Musings on education, neuroscience, and whatever else happens to be going on
  • Cheaters

    1
    scissors
    April 20th, 2010HillaryUncategorized

    The end of a semester always brings on a lot of crazy times – students studying everywhere, faculty writing and grading finals frantically, and everything seems to reach sort of a fever pitch before dissipating for the summer. Another phenomenon we see as teachers is general student desperation on the rise. Whether in the form of round-the-clock studying, begging for extra credit opportunities, or your basic psychotic break, the students are freaking out. Unfortunately, I recently saw this take the form of cheating.i-cheat

    Now, I’m very, very solidly anti-cheating. I am, however, even more solidly against stupid cheating. I won’t go into details, as I don’t think I’m allowed to, but seriously, kids, give us instructors a little bit of credit – we do actually read your assignments and papers, and we absolutely will notice if you copy and paste another person’s work and hand it in as your own.
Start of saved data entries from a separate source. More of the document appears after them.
import Mathlib.LinearAlgebra.Matrix.NonsingularInverse
import Mathlib.Analysis.Normed.Field.Basic
import Literature.Probability.LatticeModels.SubmultiplicativeTreeWeight
import HarnessLib

/-!
# Decay-weighted row and column sums: products, `1 + E` invertible for small `E`, and the resolvent-dressed covariance `(1 + C S)⁻¹ C`

Topic `Literature/Probability/LatticeModels`; the elementary linear algebra behind the DECAY bookkeeping of the single-scale
renormalisation-group step when the covariance is DRESSED BY A QUADRATIC INSERTION.  The cluster / tree estimates
(Benfatto–Giuliani–Mastropietro 2006, §3 (3.2)–(3.8); Salmhofer 1999, §4.2.4) read a covariance `C` on a finite label set `Γ` only through
its Gram (determinant) constant and through the PAIR-WEIGHTED pinned `L¹` sizes

  `sup_X Σ_Y ‖C(X,Y)‖·w(X,Y) ≤ α`,   `sup_Y Σ_X ‖C(X,Y)‖·w(X,Y) ≤ α`

for a weight `w ≥ 1` (typically `w(X,Y) = wt {X, Y}` for a submultiplicative tree weight `wt`, e.g. `(1 + |x_X − x_Y|)^N` or
`e^{c|x_X − x_Y|}`).  A quadratic perturbation `−𝒩 = Σ N(X,Y) ψ(X)ψ(Y)` of the action is resummed exactly into the covariance
(`GrassmannGaussianQuadraticInsertion`, `HubbardCovarianceFrameResolvent`): the dressed covariance is `C′ = M·C` with
`M·(1 + C·S) = 1`, `S = N − Nᵀ`.  This file shows that the pair-weighted sizes of `C′` are controlled by those of `C` and `S` ALONE:

* pair weights: a tree weight gives a submultiplicative pair weight `wt {X, Z} ≤ wt {X, Y}·wt {Y, Z}`
  (`IsTreeWeight.pair_le_pair_mul_pair`);
* **submultiplicativity** of the weighted row / column sums under matrix products (`rowSum_mul_le`, `colSum_mul_le`);
* **invertibility**: `sup_X Σ_Y ‖E(X,Y)‖ ≤ θ < 1 ⇒ 1 + E` invertible (`isUnit_one_add_of_rowSum_le`, sup-norm kernel argument,
  no Neumann series), hence `1 + C·S` is invertible as soon as `α·ν < 1` (`isUnit_one_add_mul_of_rowSum_le`);
* **the resolvent bounds** (fixed-point inequality on the two resolvent identities `C′ = C − (C S)·C′ = C − C′·(S C)`):
  `sup_X Σ_Y ‖C′(X,Y)‖ w(X,Y) ≤ α/(1 − αν)` and the same for columns (`rowSum_resolvent_mul_le`, `colSum_resolvent_mul_le`),
  and for the field dressing `M − 1 = −C′·S`: `≤ αν/(1 − αν)` (`rowSum_resolvent_sub_one_le`, `colSum_resolvent_sub_one_le`);
  literal `IsTreeWeight` forms `…_of_isTreeWeight` and unweighted forms `…_unweighted`;
* **push-through** (Sherman–Morrison–Woodbury, Horn–Johnson §0.7.4): for a substitution `T : Matrix Γ Γ'` and `S = T·S'·Tᵀ`,
  `Tᵀ·M = M'·Tᵀ` and `Tᵀ·(M·C)·T = M'·(Tᵀ·C·T)` (`transpose_mul_resolvent_mul_mul`), an explicit `M` from `M'`
  (`one_sub_mul_resolvent_mul_one_add`), and the weighted sizes of `Tᵀ·(M·C)·T` from those of `Tᵀ·C·T` and `S'`
  (`rowSum_/colSum_transpose_mul_resolvent_mul_mul_le`).

No definitions; everything is proved.  Used by the K-resummed representation of the counterterm frame in the K3 engine of the cell
gate-hubbard-kl (the scale-`0` decay constants `α̃`, `α̃_w` of `C̃ = (1 + C S_K)⁻¹ C`).  Deliberately NOT here: the Gram / determinant
constant of `C′` (a different mechanism), and any model instance.

## Sources

G. Benfatto, A. Giuliani, V. Mastropietro, Ann. Henri Poincaré 7 (2006) 809–898, §3 (3.2)–(3.8) (`BenfattoGiulianiMastropietro2006`);
M. Salmhofer, *Renormalization* (1999), §4.2.4 (`Salmhofer1999`); R. A. Horn, C. R. Johnson, *Matrix Analysis*, 2nd ed. (2013), §5.6:
Examples 5.6.4–5.6.5 (maximum column / row sum matrix norms), Corollary 5.6.16 and the Exercise following it
(`‖|I − A|‖ < 1 ⇒ A` nonsingular, `‖(I − A)⁻¹‖ ≤ 1/(1 − ‖A‖)`), Corollary 5.6.17 (`HornJohnson2013`); G. Benfatto, A. Giuliani,
V. Mastropietro, Ann. Henri Poincaré 4 (2003) 137–193, §1.2 (2.9)–(2.10) (the counterterm as a change of covariance;
`BenfattoGiulianiMastropietro2003`).  The weighted forms are the verbatim weighted variants of these statements.
-/

noncomputable section

open Finset Matrix

namespace Literature.Probability.LatticeModels

/-! ### Pair weights from tree weights -/

section PairWeight

variable {Λ : Type*} [DecidableEq Λ] {wt : Finset Λ → ℝ}

/-- A tree weight restricted to pairs is a **submultiplicative pair weight**: `wt {X, Z} ≤ wt {X, Y} · wt {Y, Z}`
(`{X, Z} ⊆ {X, Y} ∪ {Y, Z}`, and the two sets share `Y`) — the decay factor of a chain of two lines dominates that of its endpoints
(Benfatto–Giuliani–Mastropietro 2006, §3 (3.2)–(3.8)). [cite: BenfattoGiulianiMastropietro2006, §3 (3.2)–(3.8)] -/
theorem BattleFederbush.IsTreeWeight.pair_le_pair_mul_pair (h : BattleFederbush.IsTreeWeight wt) (X Y Z : Λ) :
    wt {X, Z} ≤ wt {X, Y} * wt {Y, Z} := by
  have hsub : ({X, Z} : Finset Λ) ⊆ {X, Y} ∪ {Y, Z} := by
    intro a ha
    rcases mem_insert.1 ha with rfl | ha
    · exact mem_union_left _ (mem_insert_self _ _)
    · rw [mem_singleton] at ha
      subst ha
      exact mem_union_right _ (mem_insert_of_mem (mem_singleton_self _))
  have hint : (({X, Y} : Finset Λ) ∩ {Y, Z}).Nonempty :=
    ⟨Y, mem_inter.2 ⟨mem_insert_of_mem (mem_singleton_self _), mem_insert_self _ _⟩⟩
  exact (h.mono hsub).trans (h.union_le hint)

/-- A tree weight restricted to pairs is at least `1` (Benfatto–Giuliani–Mastropietro 2006, §3). [cite: BenfattoGiulianiMastropietro2006, §3 (3.2)–(3.8)] -/
theorem BattleFederbush.IsTreeWeight.one_le_pair (h : BattleFederbush.IsTreeWeight wt) (X Y : Λ) : 1 ≤ wt {X, Y} :=
  h.one_le _

end PairWeight

variable {𝕜 : Type*} [NormedField 𝕜] {Γ : Type*} [Fintype Γ]

/-! ### Weighted row and column sums of products -/

section Products

variable (w : Γ → Γ → ℝ)

/-- **Weighted row sums are submultiplicative**: if every row of `A` has weighted size `≤ a` and every row of `B` weighted size
`≤ b`, for a pair weight `w ≥ 0` with `w(X,Z) ≤ w(X,Y)·w(Y,Z)`, then every row of `A·B` has weighted size `≤ a·b`
— the weighted form of «the maximum row sum norm is a matrix norm» (Horn–Johnson, Example 5.6.5; decay weights as in
Benfatto–Giuliani–Mastropietro 2006, §3 (3.2)–(3.8): the decay factors multiply along a chain of lines). [cite: HornJohnson2013, Example 5.6.5] -/
theorem rowSum_mul_le (hw0 : ∀ X Y, 0 ≤ w X Y) (hwm : ∀ X Y Z, w X Z ≤ w X Y * w Y Z) {A B : Matrix Γ Γ 𝕜} {a b : ℝ}
    (hA : ∀ X, ∑ Y, ‖A X Y‖ * w X Y ≤ a) (hB : ∀ Y, ∑ Z, ‖B Y Z‖ * w Y Z ≤ b) (X : Γ) :
    ∑ Z, ‖(A * B) X Z‖ * w X Z ≤ a * b := by
  have hb : 0 ≤ b := le_trans (sum_nonneg fun Z _ => mul_nonneg (norm_nonneg _) (hw0 X Z)) (hB X)
  calc ∑ Z, ‖(A * B) X Z‖ * w X Z ≤ ∑ Z, ∑ Y, (‖A X Y‖ * w X Y) * (‖B Y Z‖ * w Y Z) := by
        refine sum_le_sum fun Z _ => ?_
        rw [Matrix.mul_apply]
        calc ‖∑ Y, A X Y * B Y Z‖ * w X Z ≤ (∑ Y, ‖A X Y‖ * ‖B Y Z‖) * w X Z :=
              mul_le_mul_of_nonneg_right ((norm_sum_le _ _).trans (sum_le_sum fun Y _ => norm_mul_le _ _)) (hw0 X Z)
          _ = ∑ Y, ‖A X Y‖ * ‖B Y Z‖ * w X Z := by rw [sum_mul]
          _ ≤ ∑ Y, (‖A X Y‖ * w X Y) * (‖B Y Z‖ * w Y Z) := sum_le_sum fun Y _ => by
              calc ‖A X Y‖ * ‖B Y Z‖ * w X Z ≤ ‖A X Y‖ * ‖B Y Z‖ * (w X Y * w Y Z) :=
                    mul_le_mul_of_nonneg_left (hwm X Y Z) (mul_nonneg (norm_nonneg _) (norm_nonneg _))
                _ = (‖A X Y‖ * w X Y) * (‖B Y Z‖ * w Y Z) := by ring
    _ = ∑ Y, (‖A X Y‖ * w X Y) * ∑ Z, ‖B Y Z‖ * w Y Z := by
        rw [sum_comm]
        exact sum_congr rfl fun Y _ => by rw [mul_sum]
    _ ≤ ∑ Y, (‖A X Y‖ * w X Y) * b :=
        sum_le_sum fun Y _ => mul_le_mul_of_nonneg_left (hB Y) (mul_nonneg (norm_nonneg _) (hw0 X Y))
    _ = (∑ Y, ‖A X Y‖ * w X Y) * b := by rw [sum_mul]
    _ ≤ a * b := mul_le_mul_of_nonneg_right (hA X) hb

/-- **Weighted column sums are submultiplicative**: if every column of `A` has weighted size `≤ a` and every column of `B`
weighted size `≤ b` (pair weight `w ≥ 0`, `w(X,Z) ≤ w(X,Y)·w(Y,Z)`), then every column of `A·B` has weighted size `≤ a·b` — the weighted
form of «the maximum column sum norm is a matrix norm» (Horn–Johnson, Example 5.6.4). [cite: HornJohnson2013, Example 5.6.4] -/
theorem colSum_mul_le (hw0 : ∀ X Y, 0 ≤ w X Y) (hwm : ∀ X Y Z, w X Z ≤ w X Y * w Y Z) {A B : Matrix Γ Γ 𝕜} {a b : ℝ}
    (hA : ∀ Y, ∑ X, ‖A X Y‖ * w X Y ≤ a) (hB : ∀ Z, ∑ Y, ‖B Y Z‖ * w Y Z ≤ b) (Z : Γ) :
    ∑ X, ‖(A * B) X Z‖ * w X Z ≤ a * b := by
  have ha : 0 ≤ a := le_trans (sum_nonneg fun X _ => mul_nonneg (norm_nonneg _) (hw0 X Z)) (hA Z)
  calc ∑ X, ‖(A * B) X Z‖ * w X Z ≤ ∑ X, ∑ Y, (‖A X Y‖ * w X Y) * (‖B Y Z‖ * w Y Z) := by
        refine sum_le_sum fun X _ => ?_
        rw [Matrix.mul_apply]
        calc ‖∑ Y, A X Y * B Y Z‖ * w X Z ≤ (∑ Y, ‖A X Y‖ * ‖B Y Z‖) * w X Z :=
              mul_le_mul_of_nonneg_right ((norm_sum_le _ _).trans (sum_le_sum fun Y _ => norm_mul_le _ _)) (hw0 X Z)
          _ = ∑ Y, ‖A X Y‖ * ‖B Y Z‖ * w X Z := by rw [sum_mul]
          _ ≤ ∑ Y, (‖A X Y‖ * w X Y) * (‖B Y Z‖ * w Y Z) := sum_le_sum fun Y _ => by
              calc ‖A X Y‖ * ‖B Y Z‖ * w X Z ≤ ‖A X Y‖ * ‖B Y Z‖ * (w X Y * w Y Z) :=
                    mul_le_mul_of_nonneg_left (hwm X Y Z) (mul_nonneg (norm_nonneg _) (norm_nonneg _))
                _ = (‖A X Y‖ * w X Y) * (‖B Y Z‖ * w Y Z) := by ring
    _ = ∑ Y, (∑ X, ‖A X Y‖ * w X Y) * (‖B Y Z‖ * w Y Z) := by
        rw [sum_comm]
        exact sum_congr rfl fun Y _ => by rw [sum_mul]
    _ ≤ ∑ Y, a * (‖B Y Z‖ * w Y Z) :=
        sum_le_sum fun Y _ => mul_le_mul_of_nonneg_right (hA Y) (mul_nonneg (norm_nonneg _) (hw0 Y Z))
    _ = a * ∑ Y, ‖B Y Z‖ * w Y Z := by rw [mul_sum]
    _ ≤ a * b := mul_le_mul_of_nonneg_left (hB Z) ha

/-- A weighted row (or column) bound with a weight `≥ 1` implies the unweighted one (the decay weights are `≥ 1`,
Benfatto–Giuliani–Mastropietro 2006, §3). [cite: BenfattoGiulianiMastropietro2006, §3 (3.2)–(3.8)] -/
theorem sum_norm_le_of_sum_norm_mul_le (hw1 : ∀ X Y, 1 ≤ w X Y) {f : Γ → 𝕜} {X : Γ} {a : ℝ}
    (h : ∑ Y, ‖f Y‖ * w X Y ≤ a) : ∑ Y, ‖f Y‖ ≤ a :=
  le_trans (sum_le_sum fun Y _ => by simpa using mul_le_mul_of_nonneg_left (hw1 X Y) (norm_nonneg (f Y))) h

end Products

/-! ### `1 + E` is invertible when the rows of `E` are small -/

section Invertible

variable [DecidableEq Γ]

/-- **Sup-norm kernel argument**: if every row of `E` has `ℓ¹` size `≤ θ < 1`, then `1 + E` is invertible (a vector `u` with
`u = −E u` has `‖u‖_∞ ≤ θ‖u‖_∞`, so `u = 0`; injectivity is invertibility on a finite label set) — Horn–Johnson, Corollary 5.6.16
for the maximum row sum norm (the argument of Corollary 5.6.17, Levy–Desplanques), here without the Neumann series. [cite: HornJohnson2013, Corollary 5.6.16] -/
theorem isUnit_one_add_of_rowSum_le {E : Matrix Γ Γ 𝕜} {θ : ℝ} (hE : ∀ X, ∑ Y, ‖E X Y‖ ≤ θ) (hθ : θ < 1) :
    IsUnit (1 + E) := by
  rw [← Matrix.mulVec_injective_iff_isUnit]
  -- it suffices that the kernel is trivial
  suffices hker : ∀ u : Γ → 𝕜, (1 + E) *ᵥ u = 0 → u = 0 by
    intro v v' hvv'
    have h0 : (1 + E) *ᵥ (v - v') = 0 := by rw [Matrix.mulVec_sub, hvv', sub_self]
    exact sub_eq_zero.1 (hker _ h0)
  intro u hu
  rcases isEmpty_or_nonempty Γ with hΓ | hΓ
  · exact funext fun X => (hΓ.false X).elim
  obtain ⟨X₀, hX₀⟩ := Finite.exists_max fun X => ‖u X‖
  -- `u X₀ = -(E u) X₀`, so `‖u X₀‖ ≤ θ ‖u X₀‖`
  have hfix : u X₀ = -((E *ᵥ u) X₀) := by
    have h := congr_fun hu X₀
    rw [Matrix.add_mulVec, Matrix.one_mulVec, Pi.add_apply, Pi.zero_apply] at h
    exact eq_neg_of_add_eq_zero_left h
  have hle : ‖u X₀‖ ≤ θ * ‖u X₀‖ := by
    calc ‖u X₀‖ = ‖(E *ᵥ u) X₀‖ := by rw [hfix, norm_neg]
      _ = ‖∑ Y, E X₀ Y * u Y‖ := by simp only [Matrix.mulVec, dotProduct]
      _ ≤ ∑ Y, ‖E X₀ Y‖ * ‖u Y‖ := (norm_sum_le _ _).trans (sum_le_sum fun Y _ => norm_mul_le _ _)
      _ ≤ ∑ Y, ‖E X₀ Y‖ * ‖u X₀‖ := sum_le_sum fun Y _ => mul_le_mul_of_nonneg_left (hX₀ Y) (norm_nonneg _)
      _ = (∑ Y, ‖E X₀ Y‖) * ‖u X₀‖ := by rw [sum_mul]
      _ ≤ θ * ‖u X₀‖ := mul_le_mul_of_nonneg_right (hE X₀) (norm_nonneg _)
  have h0 : ‖u X₀‖ = 0 := by
    have h1 : (1 - θ) * ‖u X₀‖ ≤ 0 := by nlinarith [norm_nonneg (u X₀)]
    have h2 : 0 ≤ (1 - θ) * ‖u X₀‖ := mul_nonneg (sub_pos.2 hθ).le (norm_nonneg _)
    have h3 : (1 - θ) * ‖u X₀‖ = 0 := le_antisymm h1 h2
    rcases mul_eq_zero.1 h3 with h4 | h4
    · exact absurd h4 (sub_pos.2 hθ).ne'
    · exact h4
  funext X
  exact norm_le_zero_iff.1 ((hX₀ X).trans h0.le)

/-- `1 − E` is invertible when every row of `E` has `ℓ¹` size `≤ θ < 1` (Horn–Johnson, Corollary 5.6.16, maximum row sum norm). [cite: HornJohnson2013, Corollary 5.6.16] -/
theorem isUnit_one_sub_of_rowSum_le {E : Matrix Γ Γ 𝕜} {θ : ℝ} (hE : ∀ X, ∑ Y, ‖E X Y‖ ≤ θ) (hθ : θ < 1) :
    IsUnit (1 - E) := by
  rw [sub_eq_add_neg]
  exact isUnit_one_add_of_rowSum_le (fun X => by simpa only [Matrix.neg_apply, norm_neg] using hE X) hθ

variable (w : Γ → Γ → ℝ)

/-- **`1 + C·S` is invertible** as soon as the weighted row sums of `C` are `≤ α`, those of `S` are `≤ ν`, and `α·ν < 1`
(pair weight `w ≥ 1` with `w(X,Z) ≤ w(X,Y)·w(Y,Z)`; Horn–Johnson, Corollary 5.6.16 with Example 5.6.5). [cite: HornJohnson2013, Corollary 5.6.16] -/
theorem isUnit_one_add_mul_of_rowSum_le (hw1 : ∀ X Y, 1 ≤ w X Y) (hwm : ∀ X Y Z, w X Z ≤ w X Y * w Y Z)
    {C S : Matrix Γ Γ 𝕜} {α ν : ℝ} (hC : ∀ X, ∑ Y, ‖C X Y‖ * w X Y ≤ α) (hS : ∀ X, ∑ Y, ‖S X Y‖ * w X Y ≤ ν)
    (hθ : α * ν < 1) : IsUnit (1 + C * S) := by
  have hw0 : ∀ X Y, 0 ≤ w X Y := fun X Y => zero_le_one.trans (hw1 X Y)
  exact isUnit_one_add_of_rowSum_le
    (fun X => sum_norm_le_of_sum_norm_mul_le w hw1 (rowSum_mul_le w hw0 hwm hC hS X)) hθ

/-- With `M := (1 + C·S)⁻¹` under the hypotheses of `isUnit_one_add_mul_of_rowSum_le`: `M·(1 + C·S) = 1` (Horn–Johnson, Corollary 5.6.16). [cite: HornJohnson2013, Corollary 5.6.16] -/
theorem inv_one_add_mul_mul_eq_one (hw1 : ∀ X Y, 1 ≤ w X Y) (hwm : ∀ X Y Z, w X Z ≤ w X Y * w Y Z)
    {C S : Matrix Γ Γ 𝕜} {α ν : ℝ} (hC : ∀ X, ∑ Y, ‖C X Y‖ * w X Y ≤ α) (hS : ∀ X, ∑ Y, ‖S X Y‖ * w X Y ≤ ν)
    (hθ : α * ν < 1) : (1 + C * S)⁻¹ * (1 + C * S) = 1 :=
  Matrix.nonsing_inv_mul _ ((Matrix.isUnit_iff_isUnit_det _).1 (isUnit_one_add_mul_of_rowSum_le w hw1 hwm hC hS hθ))

end Invertible

/-! ### The resolvent identities and the fixed-point bounds -/

section Resolvent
    In addition to the frustration/irritation of the whole ordeal, we now have to 1. decide what to do with the students (fail them from the lab? give them zeros on the assignments in question? and 2. report them. As graduate students, however, we’re apparently not allowed to report these ourselves, even though we’re the teachers of record for the lab (I have no idea how this makes any sense). So now we have to work through the instructor for the lecture course that goes with the lab course, and the whole thing is turning into a giant time-suck (which is leading me closer and closer to the psychotic break option listed above).

    Sigh. At least this round’s almost over.

    Tags: ,

One Response to “Cheaters”

  1. I’m interested to hear who said that we as graduate student teachers of record cannot report the students to the office of academic integrity. I have sadly had a few cheating students this semester and have submitted a report online.

    Assuming that everyone does their job of reporting violations like that, it’s understandable to be a little more redemptive than pursuing the full extent of possible penalty (though I sometimes do when it’s that egregious). Assuming that the behavior is systemic, the second violation is automatically referred to the honor council, they’ll get the boot soon.

    Then again, there is absolutely, positively NO reason a student in an upper level class at a good university would ever think that behavior is appropriate. A willing violation of the honor code deserves a willing kick in the pants as hard as you can muster, in my opinion.